• _Assignment_
The entries below hold a line with "imports the tree's" and a line with "principle on a". Return those lines and all that lie between them, exactly and only.

• _Extracted information_
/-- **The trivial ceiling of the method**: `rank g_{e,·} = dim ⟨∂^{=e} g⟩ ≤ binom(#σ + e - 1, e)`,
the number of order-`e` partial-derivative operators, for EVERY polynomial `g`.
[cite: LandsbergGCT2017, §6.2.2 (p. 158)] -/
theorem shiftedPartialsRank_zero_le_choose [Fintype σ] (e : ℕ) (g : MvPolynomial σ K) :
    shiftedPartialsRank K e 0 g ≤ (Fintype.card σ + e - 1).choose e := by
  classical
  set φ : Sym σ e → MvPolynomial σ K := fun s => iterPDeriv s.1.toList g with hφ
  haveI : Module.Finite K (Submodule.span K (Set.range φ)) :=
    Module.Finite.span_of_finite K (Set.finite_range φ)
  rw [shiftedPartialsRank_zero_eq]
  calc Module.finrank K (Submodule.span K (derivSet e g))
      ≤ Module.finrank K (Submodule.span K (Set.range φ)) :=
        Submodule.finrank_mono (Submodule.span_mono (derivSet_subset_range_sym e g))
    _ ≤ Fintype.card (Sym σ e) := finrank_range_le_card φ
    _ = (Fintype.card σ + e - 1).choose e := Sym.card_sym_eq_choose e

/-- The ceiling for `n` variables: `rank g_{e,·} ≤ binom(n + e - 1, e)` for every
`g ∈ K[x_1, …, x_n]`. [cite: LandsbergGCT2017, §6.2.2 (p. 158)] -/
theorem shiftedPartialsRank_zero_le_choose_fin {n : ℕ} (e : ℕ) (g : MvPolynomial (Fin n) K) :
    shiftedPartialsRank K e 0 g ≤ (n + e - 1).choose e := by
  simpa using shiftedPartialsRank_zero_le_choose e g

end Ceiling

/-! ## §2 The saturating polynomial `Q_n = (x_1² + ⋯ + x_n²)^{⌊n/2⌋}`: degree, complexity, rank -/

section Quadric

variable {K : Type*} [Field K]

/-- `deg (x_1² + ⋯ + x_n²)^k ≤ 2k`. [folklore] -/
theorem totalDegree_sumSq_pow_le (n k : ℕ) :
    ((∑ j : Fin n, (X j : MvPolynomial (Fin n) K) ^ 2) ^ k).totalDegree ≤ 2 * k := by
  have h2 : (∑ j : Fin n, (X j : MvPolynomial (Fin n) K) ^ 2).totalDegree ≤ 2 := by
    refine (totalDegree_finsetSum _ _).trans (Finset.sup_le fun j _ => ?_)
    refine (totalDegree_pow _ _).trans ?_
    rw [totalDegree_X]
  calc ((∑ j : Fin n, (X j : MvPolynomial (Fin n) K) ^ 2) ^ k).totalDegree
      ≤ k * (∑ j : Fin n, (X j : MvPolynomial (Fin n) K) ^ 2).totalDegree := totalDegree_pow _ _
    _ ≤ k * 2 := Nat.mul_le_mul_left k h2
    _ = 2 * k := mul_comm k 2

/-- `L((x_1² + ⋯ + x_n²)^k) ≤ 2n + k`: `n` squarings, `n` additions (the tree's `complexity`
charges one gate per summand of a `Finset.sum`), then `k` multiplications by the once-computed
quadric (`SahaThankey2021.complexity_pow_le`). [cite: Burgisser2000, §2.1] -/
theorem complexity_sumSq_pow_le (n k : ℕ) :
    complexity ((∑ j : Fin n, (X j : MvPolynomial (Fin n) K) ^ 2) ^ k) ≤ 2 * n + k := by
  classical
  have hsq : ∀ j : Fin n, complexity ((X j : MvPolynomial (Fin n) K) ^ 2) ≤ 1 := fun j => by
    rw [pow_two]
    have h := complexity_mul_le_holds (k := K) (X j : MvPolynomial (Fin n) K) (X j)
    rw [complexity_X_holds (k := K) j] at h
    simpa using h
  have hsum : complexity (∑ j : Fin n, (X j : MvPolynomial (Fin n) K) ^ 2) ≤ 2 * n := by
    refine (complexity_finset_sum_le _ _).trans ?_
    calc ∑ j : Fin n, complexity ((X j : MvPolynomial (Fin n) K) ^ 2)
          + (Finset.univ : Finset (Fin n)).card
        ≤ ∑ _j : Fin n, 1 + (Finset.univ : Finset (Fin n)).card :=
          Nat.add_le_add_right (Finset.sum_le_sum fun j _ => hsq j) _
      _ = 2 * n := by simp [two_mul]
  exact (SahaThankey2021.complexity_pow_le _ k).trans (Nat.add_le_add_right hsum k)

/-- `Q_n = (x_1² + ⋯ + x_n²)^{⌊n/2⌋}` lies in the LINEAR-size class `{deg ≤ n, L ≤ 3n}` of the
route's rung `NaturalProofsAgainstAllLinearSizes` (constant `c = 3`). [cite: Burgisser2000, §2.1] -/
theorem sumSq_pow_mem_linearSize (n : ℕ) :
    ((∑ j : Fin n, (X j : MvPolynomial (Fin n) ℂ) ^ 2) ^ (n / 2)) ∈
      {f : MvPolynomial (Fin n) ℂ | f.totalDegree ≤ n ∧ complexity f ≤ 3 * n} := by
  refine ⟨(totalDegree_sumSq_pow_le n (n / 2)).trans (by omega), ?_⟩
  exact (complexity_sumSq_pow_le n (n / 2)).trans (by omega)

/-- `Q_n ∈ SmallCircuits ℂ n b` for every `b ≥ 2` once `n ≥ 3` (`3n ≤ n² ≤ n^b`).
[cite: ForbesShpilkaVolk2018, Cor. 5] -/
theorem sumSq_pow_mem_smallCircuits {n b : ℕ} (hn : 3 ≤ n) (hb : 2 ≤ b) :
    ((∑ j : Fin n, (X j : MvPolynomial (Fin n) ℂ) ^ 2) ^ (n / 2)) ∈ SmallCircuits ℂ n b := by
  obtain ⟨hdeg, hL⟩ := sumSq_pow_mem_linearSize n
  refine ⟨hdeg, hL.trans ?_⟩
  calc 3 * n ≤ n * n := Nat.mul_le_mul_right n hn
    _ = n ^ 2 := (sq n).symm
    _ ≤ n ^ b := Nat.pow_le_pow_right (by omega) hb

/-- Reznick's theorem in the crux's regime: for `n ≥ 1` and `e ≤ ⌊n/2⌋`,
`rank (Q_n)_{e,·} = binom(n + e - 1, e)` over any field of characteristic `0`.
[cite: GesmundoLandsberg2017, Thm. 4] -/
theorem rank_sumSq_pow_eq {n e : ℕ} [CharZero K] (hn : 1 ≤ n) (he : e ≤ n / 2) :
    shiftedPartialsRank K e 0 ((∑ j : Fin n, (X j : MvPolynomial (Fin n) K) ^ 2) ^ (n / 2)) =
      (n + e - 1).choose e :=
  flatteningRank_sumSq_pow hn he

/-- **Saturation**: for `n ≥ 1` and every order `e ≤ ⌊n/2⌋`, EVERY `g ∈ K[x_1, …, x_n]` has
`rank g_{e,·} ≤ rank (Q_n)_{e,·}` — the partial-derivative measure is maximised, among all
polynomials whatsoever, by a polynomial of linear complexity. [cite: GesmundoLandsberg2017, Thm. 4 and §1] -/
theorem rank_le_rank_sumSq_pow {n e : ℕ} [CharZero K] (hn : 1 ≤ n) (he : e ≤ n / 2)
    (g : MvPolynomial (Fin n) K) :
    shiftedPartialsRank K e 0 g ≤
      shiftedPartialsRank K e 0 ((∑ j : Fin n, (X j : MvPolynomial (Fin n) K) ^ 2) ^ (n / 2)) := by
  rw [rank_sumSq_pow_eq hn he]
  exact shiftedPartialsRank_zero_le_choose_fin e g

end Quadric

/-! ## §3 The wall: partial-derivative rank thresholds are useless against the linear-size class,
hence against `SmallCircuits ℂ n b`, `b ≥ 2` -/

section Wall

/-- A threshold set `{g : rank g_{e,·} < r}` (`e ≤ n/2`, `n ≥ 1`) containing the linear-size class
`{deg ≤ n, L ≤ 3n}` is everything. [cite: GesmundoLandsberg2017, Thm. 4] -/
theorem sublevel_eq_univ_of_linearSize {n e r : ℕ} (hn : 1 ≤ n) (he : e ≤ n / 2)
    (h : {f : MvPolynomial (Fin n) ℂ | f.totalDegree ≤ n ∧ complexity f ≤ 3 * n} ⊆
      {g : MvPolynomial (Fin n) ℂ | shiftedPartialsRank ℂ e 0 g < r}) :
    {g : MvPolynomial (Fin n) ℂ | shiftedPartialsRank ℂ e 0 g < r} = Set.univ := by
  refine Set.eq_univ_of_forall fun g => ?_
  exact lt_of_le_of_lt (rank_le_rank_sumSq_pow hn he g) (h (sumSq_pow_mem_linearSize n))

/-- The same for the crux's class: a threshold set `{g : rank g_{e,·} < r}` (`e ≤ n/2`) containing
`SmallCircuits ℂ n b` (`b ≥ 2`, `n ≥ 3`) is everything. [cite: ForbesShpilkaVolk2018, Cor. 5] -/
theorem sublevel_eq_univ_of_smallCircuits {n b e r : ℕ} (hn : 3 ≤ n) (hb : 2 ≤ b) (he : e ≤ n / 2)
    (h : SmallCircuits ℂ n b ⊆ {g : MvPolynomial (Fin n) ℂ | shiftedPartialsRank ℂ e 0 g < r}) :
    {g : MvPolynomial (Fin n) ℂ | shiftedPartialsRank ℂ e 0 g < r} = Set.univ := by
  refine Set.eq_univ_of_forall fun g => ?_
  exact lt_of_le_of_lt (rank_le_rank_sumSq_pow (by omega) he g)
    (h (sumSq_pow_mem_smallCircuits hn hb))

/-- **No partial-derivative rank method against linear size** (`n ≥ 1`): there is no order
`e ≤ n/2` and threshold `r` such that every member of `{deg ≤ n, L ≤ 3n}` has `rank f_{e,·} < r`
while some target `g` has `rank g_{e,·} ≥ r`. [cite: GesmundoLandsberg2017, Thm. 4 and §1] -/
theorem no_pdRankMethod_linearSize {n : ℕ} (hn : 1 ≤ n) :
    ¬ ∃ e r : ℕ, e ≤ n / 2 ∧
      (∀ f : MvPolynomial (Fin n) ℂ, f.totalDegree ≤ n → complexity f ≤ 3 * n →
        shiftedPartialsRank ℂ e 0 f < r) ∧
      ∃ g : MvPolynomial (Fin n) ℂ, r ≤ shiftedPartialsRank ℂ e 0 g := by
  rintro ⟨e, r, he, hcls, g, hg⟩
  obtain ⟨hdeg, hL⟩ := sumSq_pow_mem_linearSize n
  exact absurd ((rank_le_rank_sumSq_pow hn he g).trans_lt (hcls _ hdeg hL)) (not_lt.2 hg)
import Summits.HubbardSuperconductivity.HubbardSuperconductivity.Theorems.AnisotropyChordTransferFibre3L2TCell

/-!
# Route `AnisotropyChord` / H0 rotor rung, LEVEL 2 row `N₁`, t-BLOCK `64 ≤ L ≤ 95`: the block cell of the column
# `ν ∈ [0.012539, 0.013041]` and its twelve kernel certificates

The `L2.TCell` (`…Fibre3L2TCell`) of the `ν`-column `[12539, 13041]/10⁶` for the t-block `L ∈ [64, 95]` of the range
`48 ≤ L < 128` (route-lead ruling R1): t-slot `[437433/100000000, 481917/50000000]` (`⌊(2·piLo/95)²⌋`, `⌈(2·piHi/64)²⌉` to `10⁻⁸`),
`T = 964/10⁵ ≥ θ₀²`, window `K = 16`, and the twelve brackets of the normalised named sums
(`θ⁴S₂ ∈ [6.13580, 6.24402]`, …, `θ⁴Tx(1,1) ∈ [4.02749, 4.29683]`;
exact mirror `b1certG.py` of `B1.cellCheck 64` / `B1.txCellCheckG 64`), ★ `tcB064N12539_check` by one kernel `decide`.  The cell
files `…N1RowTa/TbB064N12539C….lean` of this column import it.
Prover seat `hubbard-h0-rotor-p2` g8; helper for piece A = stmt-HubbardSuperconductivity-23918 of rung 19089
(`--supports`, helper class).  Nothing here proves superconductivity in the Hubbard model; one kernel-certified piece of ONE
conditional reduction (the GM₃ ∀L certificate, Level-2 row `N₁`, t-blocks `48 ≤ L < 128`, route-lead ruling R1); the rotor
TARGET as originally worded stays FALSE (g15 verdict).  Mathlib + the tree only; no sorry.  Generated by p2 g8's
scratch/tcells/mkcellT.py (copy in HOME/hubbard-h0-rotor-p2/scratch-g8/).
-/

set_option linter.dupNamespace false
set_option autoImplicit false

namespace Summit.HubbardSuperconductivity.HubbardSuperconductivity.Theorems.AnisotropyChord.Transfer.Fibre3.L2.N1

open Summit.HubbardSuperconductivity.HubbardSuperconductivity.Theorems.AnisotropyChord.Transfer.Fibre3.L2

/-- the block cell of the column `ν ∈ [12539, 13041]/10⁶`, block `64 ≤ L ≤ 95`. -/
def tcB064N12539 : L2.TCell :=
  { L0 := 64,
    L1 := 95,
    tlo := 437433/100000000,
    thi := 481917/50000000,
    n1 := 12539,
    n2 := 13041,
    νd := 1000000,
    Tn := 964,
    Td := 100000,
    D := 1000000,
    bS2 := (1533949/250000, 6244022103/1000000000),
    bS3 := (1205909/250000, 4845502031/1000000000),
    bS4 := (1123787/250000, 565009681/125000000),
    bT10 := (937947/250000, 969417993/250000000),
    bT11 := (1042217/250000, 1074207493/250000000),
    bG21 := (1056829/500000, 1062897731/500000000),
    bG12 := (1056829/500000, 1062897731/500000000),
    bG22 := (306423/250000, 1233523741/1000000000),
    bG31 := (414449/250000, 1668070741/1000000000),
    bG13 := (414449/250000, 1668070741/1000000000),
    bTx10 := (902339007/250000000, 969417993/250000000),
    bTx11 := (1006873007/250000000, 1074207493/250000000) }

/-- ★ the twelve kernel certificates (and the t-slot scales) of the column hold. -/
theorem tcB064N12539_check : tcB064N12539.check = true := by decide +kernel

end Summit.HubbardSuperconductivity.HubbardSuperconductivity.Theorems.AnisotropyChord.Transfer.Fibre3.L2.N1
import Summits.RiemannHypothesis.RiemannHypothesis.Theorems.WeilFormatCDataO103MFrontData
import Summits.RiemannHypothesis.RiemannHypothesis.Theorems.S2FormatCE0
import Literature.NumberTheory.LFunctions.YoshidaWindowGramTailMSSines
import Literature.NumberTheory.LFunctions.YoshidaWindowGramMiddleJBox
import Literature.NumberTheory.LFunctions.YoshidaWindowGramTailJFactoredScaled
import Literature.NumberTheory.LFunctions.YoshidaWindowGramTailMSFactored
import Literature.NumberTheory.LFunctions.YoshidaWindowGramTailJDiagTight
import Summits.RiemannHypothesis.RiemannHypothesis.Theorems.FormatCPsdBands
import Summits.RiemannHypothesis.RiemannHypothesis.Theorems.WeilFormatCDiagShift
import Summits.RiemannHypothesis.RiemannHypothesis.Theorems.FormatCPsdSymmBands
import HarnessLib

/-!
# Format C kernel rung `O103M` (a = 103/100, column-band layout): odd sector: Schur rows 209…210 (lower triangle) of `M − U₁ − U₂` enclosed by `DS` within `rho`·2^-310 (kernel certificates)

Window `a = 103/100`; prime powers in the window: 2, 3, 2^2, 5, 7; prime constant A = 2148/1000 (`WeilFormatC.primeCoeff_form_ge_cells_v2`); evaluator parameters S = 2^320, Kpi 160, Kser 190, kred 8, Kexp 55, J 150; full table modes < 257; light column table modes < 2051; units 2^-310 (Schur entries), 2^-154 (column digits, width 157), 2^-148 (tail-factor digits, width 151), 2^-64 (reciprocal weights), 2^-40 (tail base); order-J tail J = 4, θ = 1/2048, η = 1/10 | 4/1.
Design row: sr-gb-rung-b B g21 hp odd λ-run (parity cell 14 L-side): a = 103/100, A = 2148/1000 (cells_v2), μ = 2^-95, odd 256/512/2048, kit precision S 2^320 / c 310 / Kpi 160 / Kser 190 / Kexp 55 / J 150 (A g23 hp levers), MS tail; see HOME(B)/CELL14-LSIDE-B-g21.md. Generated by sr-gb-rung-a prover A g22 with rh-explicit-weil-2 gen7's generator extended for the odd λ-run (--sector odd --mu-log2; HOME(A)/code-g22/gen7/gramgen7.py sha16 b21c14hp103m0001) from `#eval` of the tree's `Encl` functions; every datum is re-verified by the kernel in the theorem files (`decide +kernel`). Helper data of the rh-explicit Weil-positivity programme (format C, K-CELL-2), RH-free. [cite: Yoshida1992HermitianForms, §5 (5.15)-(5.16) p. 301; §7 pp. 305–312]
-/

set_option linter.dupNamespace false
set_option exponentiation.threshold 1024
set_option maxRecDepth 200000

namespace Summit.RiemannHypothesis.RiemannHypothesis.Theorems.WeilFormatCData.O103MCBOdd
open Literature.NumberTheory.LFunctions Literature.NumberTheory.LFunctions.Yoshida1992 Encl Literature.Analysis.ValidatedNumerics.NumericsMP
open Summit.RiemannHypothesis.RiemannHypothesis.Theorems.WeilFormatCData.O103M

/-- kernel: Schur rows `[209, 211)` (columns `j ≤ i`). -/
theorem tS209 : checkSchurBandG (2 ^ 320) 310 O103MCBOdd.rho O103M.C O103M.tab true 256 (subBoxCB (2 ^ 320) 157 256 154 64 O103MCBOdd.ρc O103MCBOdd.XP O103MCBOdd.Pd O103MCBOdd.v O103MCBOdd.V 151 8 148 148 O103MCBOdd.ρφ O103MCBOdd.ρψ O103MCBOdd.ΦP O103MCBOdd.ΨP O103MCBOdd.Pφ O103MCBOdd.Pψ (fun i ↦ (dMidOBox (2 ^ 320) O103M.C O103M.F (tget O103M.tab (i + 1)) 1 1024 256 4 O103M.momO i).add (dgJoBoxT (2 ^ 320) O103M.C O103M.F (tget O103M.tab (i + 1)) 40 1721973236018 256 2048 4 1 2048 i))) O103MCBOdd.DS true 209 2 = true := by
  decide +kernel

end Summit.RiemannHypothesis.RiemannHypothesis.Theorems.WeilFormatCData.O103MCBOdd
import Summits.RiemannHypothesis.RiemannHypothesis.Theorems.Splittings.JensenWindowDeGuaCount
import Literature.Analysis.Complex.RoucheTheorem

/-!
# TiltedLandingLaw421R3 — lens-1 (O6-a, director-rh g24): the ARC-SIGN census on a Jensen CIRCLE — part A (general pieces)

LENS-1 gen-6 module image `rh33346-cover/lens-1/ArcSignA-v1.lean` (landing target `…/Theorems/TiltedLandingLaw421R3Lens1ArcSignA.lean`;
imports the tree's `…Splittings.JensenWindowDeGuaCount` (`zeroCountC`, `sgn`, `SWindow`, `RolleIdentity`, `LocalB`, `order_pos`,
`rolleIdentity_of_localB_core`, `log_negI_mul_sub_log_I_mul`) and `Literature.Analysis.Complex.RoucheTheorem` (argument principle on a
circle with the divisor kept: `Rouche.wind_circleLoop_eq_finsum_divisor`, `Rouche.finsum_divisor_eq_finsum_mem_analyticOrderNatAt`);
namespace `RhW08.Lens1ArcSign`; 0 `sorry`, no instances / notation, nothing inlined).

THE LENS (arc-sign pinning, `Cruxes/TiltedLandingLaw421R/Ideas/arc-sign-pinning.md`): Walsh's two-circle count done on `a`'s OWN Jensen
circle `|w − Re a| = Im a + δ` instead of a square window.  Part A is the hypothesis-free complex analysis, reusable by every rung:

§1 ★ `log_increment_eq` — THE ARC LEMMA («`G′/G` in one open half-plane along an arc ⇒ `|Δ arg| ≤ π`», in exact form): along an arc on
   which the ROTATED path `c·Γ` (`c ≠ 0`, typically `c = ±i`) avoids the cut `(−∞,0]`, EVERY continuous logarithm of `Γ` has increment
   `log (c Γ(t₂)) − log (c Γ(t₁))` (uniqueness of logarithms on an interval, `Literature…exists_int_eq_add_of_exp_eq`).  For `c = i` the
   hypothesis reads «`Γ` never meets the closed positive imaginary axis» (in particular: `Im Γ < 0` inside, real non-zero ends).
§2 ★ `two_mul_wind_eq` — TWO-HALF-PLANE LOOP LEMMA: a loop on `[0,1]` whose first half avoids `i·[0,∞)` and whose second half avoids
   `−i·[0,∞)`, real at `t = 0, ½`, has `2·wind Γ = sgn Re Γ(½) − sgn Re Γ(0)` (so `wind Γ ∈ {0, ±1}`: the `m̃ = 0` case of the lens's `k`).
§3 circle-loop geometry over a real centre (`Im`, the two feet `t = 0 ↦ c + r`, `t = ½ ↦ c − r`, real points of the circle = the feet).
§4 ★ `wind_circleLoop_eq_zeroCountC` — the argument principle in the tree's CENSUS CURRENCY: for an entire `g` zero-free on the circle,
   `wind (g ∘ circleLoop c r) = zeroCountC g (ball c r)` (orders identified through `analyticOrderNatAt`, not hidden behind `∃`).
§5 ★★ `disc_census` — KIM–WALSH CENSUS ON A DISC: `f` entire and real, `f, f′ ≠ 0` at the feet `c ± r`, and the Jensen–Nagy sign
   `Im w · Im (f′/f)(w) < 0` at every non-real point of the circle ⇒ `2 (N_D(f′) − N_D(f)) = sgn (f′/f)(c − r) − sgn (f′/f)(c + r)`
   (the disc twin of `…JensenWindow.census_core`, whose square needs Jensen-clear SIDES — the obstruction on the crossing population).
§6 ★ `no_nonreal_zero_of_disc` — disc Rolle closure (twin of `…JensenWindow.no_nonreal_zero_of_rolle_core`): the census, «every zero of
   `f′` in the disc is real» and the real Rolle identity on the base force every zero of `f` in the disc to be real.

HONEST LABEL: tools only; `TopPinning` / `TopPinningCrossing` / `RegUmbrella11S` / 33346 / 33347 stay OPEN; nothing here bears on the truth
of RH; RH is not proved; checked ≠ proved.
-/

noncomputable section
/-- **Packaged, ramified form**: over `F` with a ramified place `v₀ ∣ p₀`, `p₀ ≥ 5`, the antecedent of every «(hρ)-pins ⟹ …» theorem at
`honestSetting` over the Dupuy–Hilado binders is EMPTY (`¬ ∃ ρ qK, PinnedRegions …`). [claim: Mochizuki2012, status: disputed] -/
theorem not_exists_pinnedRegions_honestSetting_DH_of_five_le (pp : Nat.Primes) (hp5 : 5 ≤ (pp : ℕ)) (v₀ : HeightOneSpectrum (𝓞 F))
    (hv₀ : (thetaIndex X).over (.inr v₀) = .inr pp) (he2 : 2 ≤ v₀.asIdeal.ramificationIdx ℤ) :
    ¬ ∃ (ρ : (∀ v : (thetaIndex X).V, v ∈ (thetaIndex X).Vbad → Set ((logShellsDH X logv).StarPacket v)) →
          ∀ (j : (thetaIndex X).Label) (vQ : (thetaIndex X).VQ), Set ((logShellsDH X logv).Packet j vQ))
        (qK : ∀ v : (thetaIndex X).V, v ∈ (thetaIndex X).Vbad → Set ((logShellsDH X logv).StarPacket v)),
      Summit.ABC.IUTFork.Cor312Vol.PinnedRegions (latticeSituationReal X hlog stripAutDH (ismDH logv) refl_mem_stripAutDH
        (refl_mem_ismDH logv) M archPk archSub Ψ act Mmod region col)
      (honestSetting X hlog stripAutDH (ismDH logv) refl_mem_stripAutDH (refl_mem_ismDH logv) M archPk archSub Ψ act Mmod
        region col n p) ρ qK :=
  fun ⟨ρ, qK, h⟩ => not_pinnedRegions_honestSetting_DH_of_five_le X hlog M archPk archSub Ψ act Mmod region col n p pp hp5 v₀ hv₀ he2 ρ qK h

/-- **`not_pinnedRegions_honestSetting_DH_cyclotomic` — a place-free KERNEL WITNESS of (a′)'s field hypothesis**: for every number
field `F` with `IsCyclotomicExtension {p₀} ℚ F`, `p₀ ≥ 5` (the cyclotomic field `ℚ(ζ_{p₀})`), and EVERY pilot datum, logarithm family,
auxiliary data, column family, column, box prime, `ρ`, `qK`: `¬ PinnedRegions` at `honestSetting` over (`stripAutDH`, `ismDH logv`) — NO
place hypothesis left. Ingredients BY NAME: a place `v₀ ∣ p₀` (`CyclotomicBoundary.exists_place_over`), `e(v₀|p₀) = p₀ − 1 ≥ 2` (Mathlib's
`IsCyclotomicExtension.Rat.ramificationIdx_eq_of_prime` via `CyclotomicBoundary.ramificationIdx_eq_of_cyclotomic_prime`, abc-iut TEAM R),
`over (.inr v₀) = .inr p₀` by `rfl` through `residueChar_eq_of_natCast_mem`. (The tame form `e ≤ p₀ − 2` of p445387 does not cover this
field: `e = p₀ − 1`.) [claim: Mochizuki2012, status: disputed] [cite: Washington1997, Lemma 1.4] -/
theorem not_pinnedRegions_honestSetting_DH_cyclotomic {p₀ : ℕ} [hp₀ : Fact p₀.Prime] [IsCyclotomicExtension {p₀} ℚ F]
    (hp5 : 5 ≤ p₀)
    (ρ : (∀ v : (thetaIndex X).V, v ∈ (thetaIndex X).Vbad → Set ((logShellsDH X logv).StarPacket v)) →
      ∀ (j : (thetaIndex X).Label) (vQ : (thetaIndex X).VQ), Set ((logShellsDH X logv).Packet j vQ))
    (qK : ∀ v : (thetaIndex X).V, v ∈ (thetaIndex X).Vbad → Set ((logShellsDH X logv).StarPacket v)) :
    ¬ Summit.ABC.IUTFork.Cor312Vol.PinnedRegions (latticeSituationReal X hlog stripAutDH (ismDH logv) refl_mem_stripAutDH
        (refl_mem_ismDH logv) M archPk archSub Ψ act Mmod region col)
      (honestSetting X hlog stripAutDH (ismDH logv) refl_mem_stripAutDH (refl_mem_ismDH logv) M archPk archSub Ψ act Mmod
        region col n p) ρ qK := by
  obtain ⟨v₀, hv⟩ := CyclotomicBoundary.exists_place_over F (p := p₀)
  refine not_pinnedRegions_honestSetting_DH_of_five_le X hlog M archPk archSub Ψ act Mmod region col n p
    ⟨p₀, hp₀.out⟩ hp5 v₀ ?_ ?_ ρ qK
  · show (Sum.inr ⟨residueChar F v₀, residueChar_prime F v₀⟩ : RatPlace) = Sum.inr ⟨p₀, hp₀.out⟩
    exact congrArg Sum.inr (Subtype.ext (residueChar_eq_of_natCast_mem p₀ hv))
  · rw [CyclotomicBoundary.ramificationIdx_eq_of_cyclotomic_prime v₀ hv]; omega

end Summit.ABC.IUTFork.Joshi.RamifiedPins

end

• _Exercise output_
imports the tree's `…Splittings.JensenWindowDeGuaCount` (`zeroCountC`, `sgn`, `SWindow`, `RolleIdentity`, `LocalB`, `order_pos`,
`rolleIdentity_of_localB_core`, `log_negI_mul_sub_log_I_mul`) and `Literature.Analysis.Complex.RoucheTheorem` (argument principle on a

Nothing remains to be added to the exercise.